- _Problem details_
Lines in the entries below where the word "have" shows up should each be copied.

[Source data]
- - -

/-- The generators of weight `n` are linearly independent over `ℂ`, in the form needed below:
a vanishing combination `∑_{j, wt j ≤ n} c_j F_j = 0` supported on `wt j = n` has `c = 0`.
[folklore] -/
theorem consts_eq_zero (n : ℕ) {c : GenIndex N → ℂ} (hc : ∀ j, j.1 ≠ n → c j = 0)
    (h0 : ∑ j ∈ genBelow N n, c j • j.fn = 0) : ∀ j, c j = 0 := by
  have hsum : ∑ j ∈ genBelow N n, c j • j.fn = ∑ i : Fin (numGen N n), c ⟨n, i⟩ • gen N n i := by
    rw [genBelow, Finset.sum_sigma, Finset.sum_eq_single_of_mem n (by simp) (fun k _ hk ↦ ?_)]
    · rfl
    · exact Finset.sum_eq_zero fun i _ ↦ by simp [hc ⟨k, i⟩ hk]
  rw [hsum] at h0
  have hli := (gen_spec N n).2.1
  have := Fintype.linearIndependent_iff.mp hli (fun i ↦ c ⟨n, i⟩) h0
  intro j
  by_cases hj : j.1 = n
  · obtain ⟨k, i⟩ := j
    subst hj
    exact this i
  · exact hc j hj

- - -

- _Response area_
  have hsum : ∑ j ∈ genBelow N n, c j • j.fn = ∑ i : Fin (numGen N n), c ⟨n, i⟩ • gen N n i := by
  have hli := (gen_spec N n).2.1
  have := Fintype.linearIndependent_iff.mp hli (fun i ↦ c ⟨n, i⟩) h0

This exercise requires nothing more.